In the ’60s he also sold new surfboards as an agent for Del and Quane, both well-known New Zealand surfboard manufacturers.

“It was about a passion for the water,” Dusty says, “because I was yachting for a lot of years, too.”

“I’ve always collected stamps and coins, but the surfboards bit me. But I didn’t realise how much space you had to have.”

Dusty began collecting surfboards seriously in about 2005 after he had been out of surfing for some time.

His son Scott returned from university and brought a longboard with him which rekindled Dusty’s interest in surfing.

“One board went to five, five went to ten, and so on …”

The collection includes this Energy-labelled board made by Simon Anderson … before the thruster was a thing. Photo: Grant Dyson

Dusty has put his collection on display on six different occasions over the years. At one stage he remodelled a medium-sized industrial unit at Mt Maunganui to house the collection.

“We had longboards on the ground floor and we built a mezzanine around four sides and we had all short boards up there (upstairs).”

Also on display were items that had belonged to the late Miki Dora, ‘Da Cat,’ a noted, infamous, and likeable surfer of the ’50s and ’60s from Malibu in California. Dora had spent some time in New Zealand, hiding out in Mahia mostly.

The Dora items included contest trophies, photographs, sunglasses, a leather great coat and other items that belonged to the controversial surfer. These were sold to an Australian collector.

Bob Davie boards of this era – from his second New Zealand factory, in Mount Maunganui, are in high demand. Photo: Grant Dyson

Dusty describes himself as a collector rather than a hoarder.

“I’m more of a collector because you could see the history being wiped out and someone had to start collecting the old boards.”

One of the first people in the country to begin collecting classic surfboards, he admits it was to his detriment “as prices went up a lot.”

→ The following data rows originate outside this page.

import Literature.NumberTheory.GaloisRepresentations.HerbrandTheorem
import Literature.NumberTheory.GaloisRepresentations.RamificationGalois
import HarnessLib

/-!
# Serre's Proposition IV.3 (`e' i_{G/H}(σ) = Σ_{s → σ} i_G(s)`) proved: the index formula for Galois quotient data

`Literature.NumberTheory.GaloisRepresentations.HerbrandTheorem` proves Herbrand's theorem
`(G/H)^v = G^v H/H` (Serre, *Local Fields*, Ch. IV §3, Prop. 14) from the single hypothesis
`Literature.IndexFormula 𝔓 𝔮 π` — Serre's Prop. IV.3, the behaviour of the index function
`i_G = Literature.lowerIndex` under passage to the quotient, in the form
`#H_0 · i_Q(π s) = Σ_{t ∈ H} i_G(s t)` (`H = ker π`, `s ∈ G_0 ∖ H`).  This file **proves that
formula** for "Galois quotient data" `(S, T, G, Q, π : G →* Q, ι : T →+* S)` — `S`, `T` Dedekind,
`G` finite acting faithfully, `𝔓` maximal, `ι` injective and `π`-equivariant with image the
`ker π`-invariants — over any base ring `R₀` with `S` finite over `R₀` and separable residue
extension (`Literature.NumberTheory.GaloisRepresentations.card_mul_lowerIndex_map_eq_finsum`, `Literature.NumberTheory.GaloisRepresentations.indexFormula_of_galoisQuotientData`;
`R₀ = ℤ`: `Literature.NumberTheory.GaloisRepresentations.card_mul_lowerIndex_map_eq_finsum_of_moduleFinite_int`).  The sibling
`ArtinConductorHerbrandProofs.lean` feeds it with the data of a tower `L/E/K` and discharges
`Literature.NumberTheory.GaloisRepresentations.herbrand_quotient` (and through the tree's reductions the surjectivity `Γ_K^u ↠ Gal(E/K)^u`
and the conductor formula `a_𝔓(ρ) = Σ (g_i/g_0) codim M^{G_i}`).

Serre proves Prop. IV.3 (after Tate) for a finite Galois extension of *complete* discretely
valued fields with separable residue extension, using a monogenic generator `A_L = A_K[x]`
(Ch. III §6, Prop. 12), and globalises by completion (Ch. IV §1, Remark 2).  Mathlib has no
completions of Dedekind domains at primes with their Galois theory, so we give a
**completion-free proof** along the same lines, entirely inside the global ring `S`:

* `Literature.NumberTheory.GaloisRepresentations.exists_generator_smul_mem_adjoin` — **Serre III §6 Prop. 12 in global form** (proved): for
  a Dedekind domain `S`, finite over the ring `A` of invariants of a finite group `D`, and a
  nonzero maximal ideal `𝔓` *fixed by `D`* with finite residue field of `𝔓 ∩ A`, there are
  `x ∈ S` and `d ∈ A ∖ 𝔓` with `d S ⊆ A[x]` (Serre's Lemmas 3–4: a lift `x` of a primitive
  element of the residue extension with `R(x) ∈ 𝔓 ∖ 𝔓²` by a Taylor expansion, the filtration
  `𝔓ʲ = R(x)ʲ S + 𝔓ʲ⁺¹`, `𝔭 S = 𝔓ᵉ`, and Nakayama's lemma in the form `d ≡ 1 mod 𝔭`).
* `ordIdeal 𝔓 a ∈ ℕ∞` (scoped notation for Mathlib's `emultiplicity 𝔓 (Ideal.span {a})`, no new
  definition) — the `𝔓`-adic order, with
  `v(ab) = v(a) + v(b)`, `v(Σ) ≥ min`, invariance under automorphisms fixing `𝔓`, and
  `v_𝔓 ∘ ι = e(𝔓|𝔔) · v_𝔔` along an extension of Dedekind domains (`Literature.NumberTheory.GaloisRepresentations.ordIdeal_algebraMap`).
* `Literature.NumberTheory.GaloisRepresentations.lowerIndex_eq_ordIdeal` — **Lemma IV.1.1** (proved): with `x`, `d` as above,
  `i_D(g) = v_𝔓(g x - x)` for all `g ∈ D`.
* `Literature.NumberTheory.GaloisRepresentations.tate_sum_lowerIndex` — **Tate's argument** (proved): for `N ≤ D` and `s ∈ D`,
  `v_𝔓(s y - y) ≥ Σ_{t ∈ N} i_D(s t)` for every `N`-invariant `y`, with equality for some
  `N`-invariant `y₀` (`f = ∏_{t ∈ N} (X - t x)`, `b = (s f)(x)`, `P - d y = f h`).
* `Literature.NumberTheory.GaloisRepresentations.exists_invariant_sub_mem_pow` — the **decomposition field has `e = f = 1`**, in the form:
  every element fixed by `H ∩ D` is congruent modulo `𝔓ᴹ` to an `H`-invariant element (Chinese
  remainder theorem in `S`, a `H ∩ D`-invariant partition of unity by taking norms, and a sum
  over coset representatives; Serre I §7 Prop. 21, Neukirch I (9.3)).
* `Literature.NumberTheory.GaloisRepresentations.emultiplicity_map_under_eq_card_inertia` — `e(𝔓 | 𝔓 ∩ T) = #I_𝔓` from Mathlib's Hilbert
  theory (`Ideal.card_inertia_eq_ramificationIdxIn`; finite residue fields are perfect), and
  `Literature.NumberTheory.GaloisRepresentations.emultiplicity_map_under_eq_card_inertia_of_isSeparable` — the same under separability of
  the residue extension, from `card_inertia_eq_ramificationIdxIn_of_isSeparable`
  (`RamificationGalois.lean`).
* `Literature.NumberTheory.GaloisRepresentations.card_mul_lowerIndex_map_eq_finsum` — **Prop. IV.3** for Galois quotient data over
  Dedekind domains, for *every* `s ∈ G`, granted a base ring `R₀` with `S` finite over `R₀` and `G`
  acting `R₀`-linearly, the separability of the residue extension of `𝔓` over `𝔓 ∩ R₀`, and
  `e(𝔓 | 𝔓 ∩ T) = #H_0`: reduction to `s` in the decomposition group (both sides depend only on
  the coset `s H`; if no lift fixes `𝔓` both sides vanish, by the transitivity of `H` on the
  primes over `𝔓 ∩ T`), the case `s ∈ H` (both sides `∞`), and for `s ∈ D ∖ H` the combination
  of the four items above with the characterization `i_{G/H}(σ) = v_𝔮(σ t₁ - t₁)` for a
  minimizing `t₁ ∈ T` (`Literature.NumberTheory.GaloisRepresentations.lowerIndex_eq_ordIdeal_of_forall_le`);
  `Literature.NumberTheory.GaloisRepresentations.indexFormula_of_galoisQuotientData` packages it as `IndexFormula 𝔓 (𝔓 ∩ T) π`, and
  `Literature.NumberTheory.GaloisRepresentations.card_mul_lowerIndex_map_eq_finsum_of_moduleFinite_int` is the case `R₀ = ℤ`.

## References

* J.-P. Serre, *Local Fields*, GTM 67, Springer 1979: Ch. I §7, Prop. 20–22 (Hilbert theory,
  decomposition and inertia fields); Ch. III §6, Prop. 12 with Lemmas 3–4 (monogenicity);
  Ch. IV §1, Lemma 1, Prop. 2, Prop. 3 (after Tate) and Remark 2 (globalisation).
  [SerreLocalFields1979]
* J. Neukirch, *Algebraic Number Theory*, Springer 1999, Ch. I §9, Prop. (9.3) (decomposition
  field), Ch. II §10 (higher ramification). [NeukirchANT1999]
-/

noncomputable section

“I’m more of a collector because you could see the history being wiped out and someone had to start collecting the old boards.”

Dusty Waddell

The collection for sale offers the finest surfboards in his collection, boards that Dusty classes as 8/10 in condition – after earlier selling off the less pristine of the original 800-surfboard collection. The boards include Quane, Bob Davie, Del, Roger Land, and Hannah.

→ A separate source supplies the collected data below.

/-- Auxiliary step `hasFDerivAt_rtA`: has FDeriv At rt A. [bookkeeping] -/
theorem hasFDerivAt_rtA (p : Fin 4 → ℝ) : HasFDerivAt rtA (rtAL p) p := by
  have key : HasFDerivAt (fun q : Fin 4 → ℝ => fun i => (![q 0, q 1, q 2, q 0 * q 1 * q 2 * q 3] :
      Fin 4 → ℝ) i) (ContinuousLinearMap.pi (rtARow p)) p := by
    refine hasFDerivAt_pi.2 fun i => ?_
    fin_cases i
    · simpa [rtARow] using hasFDerivAt_coord 0 p
    · simpa [rtARow] using hasFDerivAt_coord 1 p
    · simpa [rtARow] using hasFDerivAt_coord 2 p
    · simpa [rtARow] using hasFDerivAt_d4 p
  exact key

/-- Auxiliary step `hasFDerivAt_rtB`: has FDeriv At rt B. [bookkeeping] -/
theorem hasFDerivAt_rtB (p : Fin 4 → ℝ) : HasFDerivAt rtB (rtBL p) p := by
  have key : HasFDerivAt (fun q : Fin 4 → ℝ => fun i =>
      (![1 - q 0 * q 1 * q 2 * q 3, 1 - q 1 * q 2 * q 3, 1 - q 0 * q 2 * q 3, 1 - q 0 * q 1 * q 3] :
      Fin 4 → ℝ) i) (ContinuousLinearMap.pi (rtBRow p)) p := by
    refine hasFDerivAt_pi.2 fun i => ?_
    fin_cases i
    · simpa [rtBRow] using (hasFDerivAt_d4 p).const_sub 1
    · simpa [rtBRow] using (hasFDerivAt_d3 p 1 2 3).const_sub 1
    · simpa [rtBRow] using (hasFDerivAt_d3 p 0 2 3).const_sub 1
    · simpa [rtBRow] using (hasFDerivAt_d3 p 0 1 3).const_sub 1
  exact key

/-- Jacobian matrix of `Ψ_A`. -/
def rtAM (p : Fin 4 → ℝ) : Matrix (Fin 4) (Fin 4) ℝ :=
  !![1, 0, 0, 0; 0, 1, 0, 0; 0, 0, 1, 0;
     p 1 * p 2 * p 3, p 0 * p 2 * p 3, p 0 * p 1 * p 3, p 0 * p 1 * p 2]

/-- Jacobian matrix of `Ψ_B`. -/
def rtBM (p : Fin 4 → ℝ) : Matrix (Fin 4) (Fin 4) ℝ :=
  !![-(p 1 * p 2 * p 3), -(p 0 * p 2 * p 3), -(p 0 * p 1 * p 3), -(p 0 * p 1 * p 2);
     0, -(p 2 * p 3), -(p 1 * p 3), -(p 1 * p 2);
     -(p 2 * p 3), 0, -(p 0 * p 3), -(p 0 * p 2);
     -(p 1 * p 3), -(p 0 * p 3), 0, -(p 0 * p 1)]

/-- Auxiliary step `rtAL_eq_toLin'`: rt AL eq to Lin'. [bookkeeping] -/
theorem rtAL_eq_toLin' (p : Fin 4 → ℝ) :
    (rtAL p : (Fin 4 → ℝ) →ₗ[ℝ] (Fin 4 → ℝ)) = Matrix.toLin' (rtAM p) := by
  apply LinearMap.ext
  intro h
  rw [Matrix.toLin'_apply, ContinuousLinearMap.coe_coe]
  funext i
  rw [rtAL_apply]
  fin_cases i
  · simp [rtARow, rtAM, Matrix.mulVec, dotProduct, Fin.sum_univ_four]
  · simp [rtARow, rtAM, Matrix.mulVec, dotProduct, Fin.sum_univ_four]
  · simp [rtARow, rtAM, Matrix.mulVec, dotProduct, Fin.sum_univ_four]
  · simp [rtARow, rtAM, Matrix.mulVec, dotProduct, Fin.sum_univ_four, d4_apply]; ring

/-- Auxiliary step `rtBL_eq_toLin'`: rt BL eq to Lin'. [bookkeeping] -/
theorem rtBL_eq_toLin' (p : Fin 4 → ℝ) :
    (rtBL p : (Fin 4 → ℝ) →ₗ[ℝ] (Fin 4 → ℝ)) = Matrix.toLin' (rtBM p) := by
  apply LinearMap.ext
  intro h
  rw [Matrix.toLin'_apply, ContinuousLinearMap.coe_coe]
  funext i
  rw [rtBL_apply]
  fin_cases i
  · simp [rtBRow, rtBM, Matrix.mulVec, dotProduct, Fin.sum_univ_four, d4_apply]; ring
  · simp [rtBRow, rtBM, Matrix.mulVec, dotProduct, Fin.sum_univ_four, d3_apply]; ring
  · simp [rtBRow, rtBM, Matrix.mulVec, dotProduct, Fin.sum_univ_four, d3_apply]; ring
  · simp [rtBRow, rtBM, Matrix.mulVec, dotProduct, Fin.sum_univ_four, d3_apply]; ring

/-- Auxiliary step `det_rtAM`: det rt AM. [bookkeeping] -/
theorem det_rtAM (p : Fin 4 → ℝ) : (rtAM p).det = p 0 * p 1 * p 2 := by
  rw [Matrix.det_succ_row_zero]
  simp [rtAM, Fin.sum_univ_succ, Matrix.det_fin_three, Fin.succAbove]
  
/-- Auxiliary step `det_rtBM`: det rt BM. [bookkeeping] -/
theorem det_rtBM (p : Fin 4 → ℝ) : (rtBM p).det = p 0 ^ 2 * p 1 ^ 2 * p 2 ^ 2 * p 3 ^ 3 := by
  rw [Matrix.det_succ_row_zero]
  simp [rtBM, Fin.sum_univ_succ, Matrix.det_fin_three, Fin.succAbove]
  ring

/-- Auxiliary step `det_rtAL`: det rt AL. [bookkeeping] -/
theorem det_rtAL (p : Fin 4 → ℝ) : (rtAL p).det = p 0 * p 1 * p 2 := by
  show LinearMap.det (rtAL p : (Fin 4 → ℝ) →ₗ[ℝ] (Fin 4 → ℝ)) = _
  rw [rtAL_eq_toLin', LinearMap.det_toLin', det_rtAM]

/-- Auxiliary step `det_rtBL`: det rt BL. [bookkeeping] -/
theorem det_rtBL (p : Fin 4 → ℝ) : (rtBL p).det = p 0 ^ 2 * p 1 ^ 2 * p 2 ^ 2 * p 3 ^ 3 := by
  show LinearMap.det (rtBL p : (Fin 4 → ℝ) →ₗ[ℝ] (Fin 4 → ℝ)) = _
  rw [rtBL_eq_toLin', LinearMap.det_toLin', det_rtBM]

/-- Auxiliary step `abs_det_rtAL`: abs det rt AL. [bookkeeping] -/
theorem abs_det_rtAL {p : Fin 4 → ℝ} (hp : p ∈ rtDom) : |(rtAL p).det| = p 0 * p 1 * p 2 := by
  obtain ⟨ha, hb, hc, -, -⟩ := rtDom_facts hp
  rw [det_rtAL, abs_of_pos (mul_pos (mul_pos ha hb) hc)]

/-- Auxiliary step `abs_det_rtBL`: abs det rt BL. [bookkeeping] -/
theorem abs_det_rtBL {p : Fin 4 → ℝ} (hp : p ∈ rtDom) :
    |(rtBL p).det| = p 0 ^ 2 * p 1 ^ 2 * p 2 ^ 2 * p 3 ^ 3 := by
  obtain ⟨ha, hb, hc, hd, -⟩ := rtDom_facts hp
  rw [det_rtBL, abs_of_pos (by positivity)]

/-! ## 5  Both charts are bijections `P → Δ₄` -/

/-- Auxiliary step `rtA_mem`: rt A mem. [bookkeeping] -/
theorem rtA_mem {p : Fin 4 → ℝ} (hp : p ∈ rtDom) : rtA p ∈ KZ.openOrderedSimplex 4 := by
  obtain ⟨h10, h0, h21, h2, h3, hlt⟩ := hp
  rw [mem_simplex_four_iff, rtA_zero, rtA_one, rtA_two, rtA_three]
  have ha : 0 < p 0 := by linarith
  have hb : 0 < p 1 := by linarith
  refine ⟨by positivity, ?_, h21, h10, h0⟩
  have : p 0 * p 1 * p 2 * p 3 = (p 0 * p 1 * p 3) * p 2 := by ring
  rw [this]
  exact mul_lt_of_lt_one_left h2 hlt

/-- `Ψ_A⁻¹(t) = (t₀, t₁, t₂, t₃/(t₀t₁t₂))`. -/
def rtAinv (t : Fin 4 → ℝ) : Fin 4 → ℝ := ![t 0, t 1, t 2, t 3 / (t 0 * t 1 * t 2)]

/-- Auxiliary step `rtAinv_mem`: rt Ainv mem. [bookkeeping] -/
theorem rtAinv_mem {t : Fin 4 → ℝ} (ht : t ∈ KZ.openOrderedSimplex 4) : rtAinv t ∈ rtDom := by
  obtain ⟨h3, h32, h21, h10, h0⟩ := (mem_simplex_four_iff t).1 ht
  have h2 : 0 < t 2 := by linarith
  have h1 : 0 < t 1 := by linarith
  have h0' : 0 < t 0 := by linarith
  simp only [mem_rtDom_iff, rtAinv, Matrix.cons_val_zero, Matrix.cons_val_one, Matrix.head_cons,
    Matrix.cons_val_two, Matrix.tail_cons, Matrix.cons_val_three]
  refine ⟨h10, h0, h21, h2, by positivity, ?_⟩
  have : t 0 * t 1 * (t 3 / (t 0 * t 1 * t 2)) = t 3 / t 2 := by field_simp
  rw [this, div_lt_one h2]
  exact h32

/-- Auxiliary step `rtA_rtAinv`: rt A rt Ainv. [bookkeeping] -/
theorem rtA_rtAinv {t : Fin 4 → ℝ} (ht : t ∈ KZ.openOrderedSimplex 4) : rtA (rtAinv t) = t := by
  obtain ⟨h3, h32, h21, h10, h0⟩ := (mem_simplex_four_iff t).1 ht
  have h2 : t 2 ≠ 0 := by linarith
  have h1 : t 1 ≠ 0 := by linarith
  have h0' : t 0 ≠ 0 := by linarith
  funext i
  fin_cases i
  · simp [rtA, rtAinv]
  · simp [rtA, rtAinv]
  · simp [rtA, rtAinv]
  · simp [rtA, rtAinv]; field_simp

/-- Auxiliary step `rtAinv_rtA`: rt Ainv rt A. [bookkeeping] -/
theorem rtAinv_rtA {p : Fin 4 → ℝ} (hp : p ∈ rtDom) : rtAinv (rtA p) = p := by
  obtain ⟨-, -, -, -, ha, hb, hc, -⟩ := rtDom_facts hp
  funext i
  fin_cases i
  · simp [rtA, rtAinv]
  · simp [rtA, rtAinv]
  · simp [rtA, rtAinv]
  · simp [rtA, rtAinv]; field_simp

/-- Auxiliary step `image_rtA`: image rt A. [bookkeeping] -/
theorem image_rtA : rtA '' rtDom = KZ.openOrderedSimplex 4 := by
  ext t
  constructor
  · rintro ⟨p, hp, rfl⟩
    exact rtA_mem hp
  · intro ht
    exact ⟨rtAinv t, rtAinv_mem ht, rtA_rtAinv ht⟩

/-- Auxiliary step `injOn_rtA`: inj On rt A. [bookkeeping] -/
theorem injOn_rtA : InjOn rtA rtDom :=
  fun p hp q hq h => by rw [← rtAinv_rtA hp, ← rtAinv_rtA hq, h]

/-- Auxiliary step `rtB_mem`: rt B mem. [bookkeeping] -/
theorem rtB_mem {p : Fin 4 → ℝ} (hp : p ∈ rtDom) : rtB p ∈ KZ.openOrderedSimplex 4 := by
  obtain ⟨h10, h0, h21, h2, h3, hlt⟩ := hp
  have ha : 0 < p 0 := by linarith
  have hb : 0 < p 1 := by linarith
  rw [mem_simplex_four_iff, rtB_zero, rtB_one, rtB_two, rtB_three]
  refine ⟨by linarith, ?_, ?_, ?_, ?_⟩
  · nlinarith [mul_pos ha h3, mul_pos (mul_pos ha h3) (sub_pos.2 h21)]
  · nlinarith [mul_pos h2 h3, mul_pos (mul_pos h2 h3) (sub_pos.2 h10)]
  · nlinarith [mul_pos (mul_pos hb h2) h3, mul_pos (mul_pos (mul_pos hb h2) h3) (sub_pos.2 h0)]
  · have : 0 < p 0 * p 1 * p 2 * p 3 := by positivity
    linarith

/-- `Ψ_B⁻¹(u) = ((1-u₀)/(1-u₁), (1-u₀)/(1-u₂), (1-u₀)/(1-u₃), (1-u₁)(1-u₂)(1-u₃)/(1-u₀)²)`. -/
def rtBinv (u : Fin 4 → ℝ) : Fin 4 → ℝ :=
  ![(1 - u 0) / (1 - u 1), (1 - u 0) / (1 - u 2), (1 - u 0) / (1 - u 3),
    (1 - u 1) * (1 - u 2) * (1 - u 3) / (1 - u 0) ^ 2]

/-- Auxiliary step `rtBinv_zero`: rt Binv zero. [bookkeeping] -/
theorem rtBinv_zero (u : Fin 4 → ℝ) : rtBinv u 0 = (1 - u 0) / (1 - u 1) := rfl
/-- Auxiliary step `rtBinv_one`: rt Binv one. [bookkeeping] -/
theorem rtBinv_one (u : Fin 4 → ℝ) : rtBinv u 1 = (1 - u 0) / (1 - u 2) := rfl
/-- Auxiliary step `rtBinv_two`: rt Binv two. [bookkeeping] -/
theorem rtBinv_two (u : Fin 4 → ℝ) : rtBinv u 2 = (1 - u 0) / (1 - u 3) := rfl
/-- Auxiliary step `rtBinv_three`: rt Binv three. [bookkeeping] -/
theorem rtBinv_three (u : Fin 4 → ℝ) :
    rtBinv u 3 = (1 - u 1) * (1 - u 2) * (1 - u 3) / (1 - u 0) ^ 2 := rfl

end Summit.KontsevichZagierPeriods.KontsevichZagierPeriods.Cruxes.GZNormalFormWThree.GZLadder.RotFour
end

Some of the boards are collectable because of their history; the noted surfboard shapers who had crafted them.

“A lot have now passed away, such as Allan Byrne, Bob Davie, and Tony Waterhouse.”

Other surfboards in the collection are collectable as “pop art,” with one-off airbrush designs.

Dusty is inviting contact from anyone who has a serious interest in the collection. He notes that the valuation applies to the surfboards only and doesn’t include the memorabilia, which is “thrown in.”

He hopes to keep the entire collection, boards and memorabilia, together if at all possible.

Dusty is at pains to emphasise that the collection is so large and comprehensive that a purchaser with a suitable building can instantly establish a New Zealand surfing museum.

Interested parties are welcome to get in touch and we can send them a detailed list of the surfboards, a description of the other items, ranging from skateboards to T-shirts, wetsuits and movies and photos, says Dusty Waddell.

Keen to capture the culture of New Zealand’s early surf history? Or no someone who might want an instant surf museum? Contact Dusty Waddell on 021- 0761252 or by email at dusty9@xtra.co.nz


The Waddell Collection Includes:

More than 130 surfboards, 35 skateboards, posters, magazines, books, advertising, signage (wood, plastic – including early surf logos). There are folders with information on New Zealand’s surfing history – including photos, contest results, and magazine and newspaper articles.
The collection also includes paipo, body boards (including early plastic), early Kiwi foam boards (Skellerup), inflatable mat, skim boards, early surf manufacturers’ signage – including Lost in the 60s, Toes on the Nose, and Rip Curl. A large collection of T-shirts (with branding, contest printed), wetsuits – including early ’60s, local company Bodyline, etc. It includes an early wax collection – including Sex Wax, BP early wax, Palmers, Sticky Bumps. Diecast models – including Kombis, Fords, and woodies. It also includes early homemade leashes … initially known as leg ropes.